#### Exercise description:
Starting with the line that contains "coordinates; LL use" and stopping after the line that contains "end KSMatrix", return each line below exactly as written, with no others.

[Collected data]
════════════════
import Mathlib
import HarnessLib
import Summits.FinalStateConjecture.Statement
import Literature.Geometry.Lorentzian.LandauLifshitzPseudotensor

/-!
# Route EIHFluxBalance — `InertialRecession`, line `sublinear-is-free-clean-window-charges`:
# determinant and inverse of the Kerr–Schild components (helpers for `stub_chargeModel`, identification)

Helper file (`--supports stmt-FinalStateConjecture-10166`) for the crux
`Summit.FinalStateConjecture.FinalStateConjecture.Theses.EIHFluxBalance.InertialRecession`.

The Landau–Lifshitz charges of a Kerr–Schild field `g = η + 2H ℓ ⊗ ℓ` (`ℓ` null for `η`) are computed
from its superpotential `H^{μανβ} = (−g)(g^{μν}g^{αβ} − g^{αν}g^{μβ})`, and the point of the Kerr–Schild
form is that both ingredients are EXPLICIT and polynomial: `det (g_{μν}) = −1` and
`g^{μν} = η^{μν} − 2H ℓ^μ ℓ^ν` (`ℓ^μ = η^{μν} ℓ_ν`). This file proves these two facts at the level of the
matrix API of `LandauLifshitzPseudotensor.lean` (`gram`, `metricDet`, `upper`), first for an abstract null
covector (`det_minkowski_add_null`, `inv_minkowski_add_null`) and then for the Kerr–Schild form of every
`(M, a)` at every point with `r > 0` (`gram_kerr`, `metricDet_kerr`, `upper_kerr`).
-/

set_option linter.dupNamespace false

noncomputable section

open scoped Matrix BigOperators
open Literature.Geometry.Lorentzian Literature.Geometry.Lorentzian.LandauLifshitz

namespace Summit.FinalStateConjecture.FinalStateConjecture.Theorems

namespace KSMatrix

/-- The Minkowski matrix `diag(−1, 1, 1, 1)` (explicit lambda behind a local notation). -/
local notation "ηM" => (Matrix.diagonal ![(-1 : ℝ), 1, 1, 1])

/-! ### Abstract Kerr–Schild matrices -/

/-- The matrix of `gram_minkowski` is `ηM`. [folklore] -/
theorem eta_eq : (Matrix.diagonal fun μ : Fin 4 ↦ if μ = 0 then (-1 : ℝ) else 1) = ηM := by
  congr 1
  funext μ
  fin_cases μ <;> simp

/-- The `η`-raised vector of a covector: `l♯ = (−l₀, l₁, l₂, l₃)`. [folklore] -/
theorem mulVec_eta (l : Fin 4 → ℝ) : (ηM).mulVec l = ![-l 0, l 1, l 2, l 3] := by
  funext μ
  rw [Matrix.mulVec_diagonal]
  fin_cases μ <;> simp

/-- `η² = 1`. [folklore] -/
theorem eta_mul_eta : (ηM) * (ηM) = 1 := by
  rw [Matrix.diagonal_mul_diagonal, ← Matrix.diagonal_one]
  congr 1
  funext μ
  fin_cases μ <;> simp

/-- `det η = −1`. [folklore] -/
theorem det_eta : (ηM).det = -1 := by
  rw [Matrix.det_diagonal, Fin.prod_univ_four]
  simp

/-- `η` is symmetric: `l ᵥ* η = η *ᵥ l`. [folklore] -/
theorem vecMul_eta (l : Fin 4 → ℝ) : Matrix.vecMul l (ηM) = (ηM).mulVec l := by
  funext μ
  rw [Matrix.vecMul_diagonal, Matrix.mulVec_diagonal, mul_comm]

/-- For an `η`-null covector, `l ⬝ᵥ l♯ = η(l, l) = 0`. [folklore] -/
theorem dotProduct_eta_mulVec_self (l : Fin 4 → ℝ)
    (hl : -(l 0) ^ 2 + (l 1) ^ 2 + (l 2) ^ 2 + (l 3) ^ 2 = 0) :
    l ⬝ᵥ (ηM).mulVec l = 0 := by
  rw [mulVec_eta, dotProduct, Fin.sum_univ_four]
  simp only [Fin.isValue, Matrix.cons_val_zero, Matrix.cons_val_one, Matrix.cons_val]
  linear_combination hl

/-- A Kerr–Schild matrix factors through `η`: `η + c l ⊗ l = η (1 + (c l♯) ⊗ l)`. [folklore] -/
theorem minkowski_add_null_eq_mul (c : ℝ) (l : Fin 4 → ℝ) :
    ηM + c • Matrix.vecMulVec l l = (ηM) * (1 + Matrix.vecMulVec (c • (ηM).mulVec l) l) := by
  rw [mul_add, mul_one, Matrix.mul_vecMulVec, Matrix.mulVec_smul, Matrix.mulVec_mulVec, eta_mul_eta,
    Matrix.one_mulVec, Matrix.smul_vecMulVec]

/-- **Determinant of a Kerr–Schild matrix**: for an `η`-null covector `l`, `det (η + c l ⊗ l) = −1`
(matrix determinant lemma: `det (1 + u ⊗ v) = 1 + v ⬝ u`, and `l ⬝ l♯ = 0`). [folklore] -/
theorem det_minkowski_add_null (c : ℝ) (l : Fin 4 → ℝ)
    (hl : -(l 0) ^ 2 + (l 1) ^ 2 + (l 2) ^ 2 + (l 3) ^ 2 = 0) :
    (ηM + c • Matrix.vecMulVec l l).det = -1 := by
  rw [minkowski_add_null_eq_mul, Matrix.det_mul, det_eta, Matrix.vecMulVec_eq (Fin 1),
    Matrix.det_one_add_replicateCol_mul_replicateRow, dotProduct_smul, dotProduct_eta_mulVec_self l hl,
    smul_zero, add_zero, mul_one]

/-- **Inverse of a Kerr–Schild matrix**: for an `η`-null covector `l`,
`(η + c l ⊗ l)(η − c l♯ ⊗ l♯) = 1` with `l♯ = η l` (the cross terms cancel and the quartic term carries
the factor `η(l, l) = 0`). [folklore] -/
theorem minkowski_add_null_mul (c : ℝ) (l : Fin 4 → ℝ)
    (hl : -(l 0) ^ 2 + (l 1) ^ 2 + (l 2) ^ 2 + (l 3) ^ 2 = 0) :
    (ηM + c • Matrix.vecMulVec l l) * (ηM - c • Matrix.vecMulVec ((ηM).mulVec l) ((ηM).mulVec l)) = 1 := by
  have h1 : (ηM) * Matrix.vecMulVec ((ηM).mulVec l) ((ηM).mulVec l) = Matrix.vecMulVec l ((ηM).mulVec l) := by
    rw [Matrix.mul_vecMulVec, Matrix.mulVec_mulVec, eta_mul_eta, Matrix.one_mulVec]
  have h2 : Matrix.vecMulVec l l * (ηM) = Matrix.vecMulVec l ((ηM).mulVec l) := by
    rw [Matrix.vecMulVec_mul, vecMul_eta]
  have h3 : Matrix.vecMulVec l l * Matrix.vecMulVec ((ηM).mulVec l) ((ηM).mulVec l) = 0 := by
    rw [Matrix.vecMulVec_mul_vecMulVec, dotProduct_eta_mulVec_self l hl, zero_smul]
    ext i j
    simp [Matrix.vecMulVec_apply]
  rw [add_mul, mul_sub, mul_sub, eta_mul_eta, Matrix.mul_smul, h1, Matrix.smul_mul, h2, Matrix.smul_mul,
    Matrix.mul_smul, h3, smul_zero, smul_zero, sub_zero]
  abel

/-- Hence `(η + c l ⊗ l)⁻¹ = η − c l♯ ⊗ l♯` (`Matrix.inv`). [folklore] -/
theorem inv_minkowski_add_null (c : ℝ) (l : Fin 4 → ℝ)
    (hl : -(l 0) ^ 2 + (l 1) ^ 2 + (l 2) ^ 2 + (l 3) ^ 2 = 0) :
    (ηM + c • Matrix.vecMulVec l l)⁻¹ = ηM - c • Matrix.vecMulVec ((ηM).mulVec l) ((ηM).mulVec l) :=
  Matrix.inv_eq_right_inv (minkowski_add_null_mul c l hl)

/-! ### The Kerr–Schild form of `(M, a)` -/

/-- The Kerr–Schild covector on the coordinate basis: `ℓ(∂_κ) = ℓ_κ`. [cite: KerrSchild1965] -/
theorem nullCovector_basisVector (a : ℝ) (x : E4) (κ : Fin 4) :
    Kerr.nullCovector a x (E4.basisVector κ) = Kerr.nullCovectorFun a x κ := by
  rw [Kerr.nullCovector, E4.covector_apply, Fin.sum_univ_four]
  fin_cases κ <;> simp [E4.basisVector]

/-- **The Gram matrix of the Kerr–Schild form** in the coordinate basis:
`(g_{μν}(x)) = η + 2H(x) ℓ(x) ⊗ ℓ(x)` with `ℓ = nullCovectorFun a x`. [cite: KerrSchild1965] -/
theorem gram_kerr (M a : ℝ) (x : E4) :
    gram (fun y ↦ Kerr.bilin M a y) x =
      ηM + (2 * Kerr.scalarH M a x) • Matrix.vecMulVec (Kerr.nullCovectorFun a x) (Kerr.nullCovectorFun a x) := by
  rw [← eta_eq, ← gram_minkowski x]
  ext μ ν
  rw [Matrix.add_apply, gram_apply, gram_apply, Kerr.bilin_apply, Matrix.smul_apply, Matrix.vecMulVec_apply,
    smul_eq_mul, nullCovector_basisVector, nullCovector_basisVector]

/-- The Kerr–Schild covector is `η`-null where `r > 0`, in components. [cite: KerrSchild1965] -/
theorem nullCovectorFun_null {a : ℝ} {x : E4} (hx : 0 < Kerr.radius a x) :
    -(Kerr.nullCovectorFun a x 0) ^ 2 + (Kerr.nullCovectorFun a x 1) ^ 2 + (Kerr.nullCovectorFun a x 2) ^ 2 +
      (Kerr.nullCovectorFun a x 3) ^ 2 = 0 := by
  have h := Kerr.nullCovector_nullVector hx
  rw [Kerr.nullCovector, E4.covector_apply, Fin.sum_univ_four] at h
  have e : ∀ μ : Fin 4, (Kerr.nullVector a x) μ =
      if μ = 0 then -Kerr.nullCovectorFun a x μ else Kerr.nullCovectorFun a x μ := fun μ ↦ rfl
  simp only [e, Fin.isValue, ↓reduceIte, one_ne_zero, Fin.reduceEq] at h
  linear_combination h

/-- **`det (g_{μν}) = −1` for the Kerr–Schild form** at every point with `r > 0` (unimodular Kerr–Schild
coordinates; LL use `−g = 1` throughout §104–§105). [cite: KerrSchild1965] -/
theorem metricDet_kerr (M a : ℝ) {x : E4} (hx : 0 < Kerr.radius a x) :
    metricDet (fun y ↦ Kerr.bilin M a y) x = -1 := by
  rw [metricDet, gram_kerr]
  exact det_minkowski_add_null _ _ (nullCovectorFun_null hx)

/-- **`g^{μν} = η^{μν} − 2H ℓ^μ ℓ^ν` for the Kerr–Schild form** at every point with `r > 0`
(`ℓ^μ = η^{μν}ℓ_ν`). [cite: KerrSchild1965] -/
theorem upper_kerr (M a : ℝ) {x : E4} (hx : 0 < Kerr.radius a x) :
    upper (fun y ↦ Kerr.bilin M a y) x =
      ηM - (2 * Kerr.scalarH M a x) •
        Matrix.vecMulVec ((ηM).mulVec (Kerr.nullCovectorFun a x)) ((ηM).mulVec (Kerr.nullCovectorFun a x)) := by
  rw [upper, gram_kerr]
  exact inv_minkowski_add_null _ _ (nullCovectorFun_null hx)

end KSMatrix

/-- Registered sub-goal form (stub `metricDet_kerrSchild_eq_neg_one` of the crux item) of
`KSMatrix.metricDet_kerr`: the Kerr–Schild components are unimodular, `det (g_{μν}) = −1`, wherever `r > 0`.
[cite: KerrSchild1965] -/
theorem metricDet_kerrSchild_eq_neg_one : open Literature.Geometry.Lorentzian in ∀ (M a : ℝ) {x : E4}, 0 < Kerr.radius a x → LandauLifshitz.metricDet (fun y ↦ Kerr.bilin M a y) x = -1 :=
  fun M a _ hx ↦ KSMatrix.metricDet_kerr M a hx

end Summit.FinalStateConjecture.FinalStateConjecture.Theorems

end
════════════════
#### Task answer:
coordinates; LL use `−g = 1` throughout §104–§105). [cite: KerrSchild1965] -/
theorem metricDet_kerr (M a : ℝ) {x : E4} (hx : 0 < Kerr.radius a x) :
    metricDet (fun y ↦ Kerr.bilin M a y) x = -1 := by
  rw [metricDet, gram_kerr]
  exact det_minkowski_add_null _ _ (nullCovectorFun_null hx)

/-- **`g^{μν} = η^{μν} − 2H ℓ^μ ℓ^ν` for the Kerr–Schild form** at every point with `r > 0`
(`ℓ^μ = η^{μν}ℓ_ν`). [cite: KerrSchild1965] -/
theorem upper_kerr (M a : ℝ) {x : E4} (hx : 0 < Kerr.radius a x) :
    upper (fun y ↦ Kerr.bilin M a y) x =
      ηM - (2 * Kerr.scalarH M a x) •
        Matrix.vecMulVec ((ηM).mulVec (Kerr.nullCovectorFun a x)) ((ηM).mulVec (Kerr.nullCovectorFun a x)) := by
  rw [upper, gram_kerr]
  exact inv_minkowski_add_null _ _ (nullCovectorFun_null hx)

end KSMatrix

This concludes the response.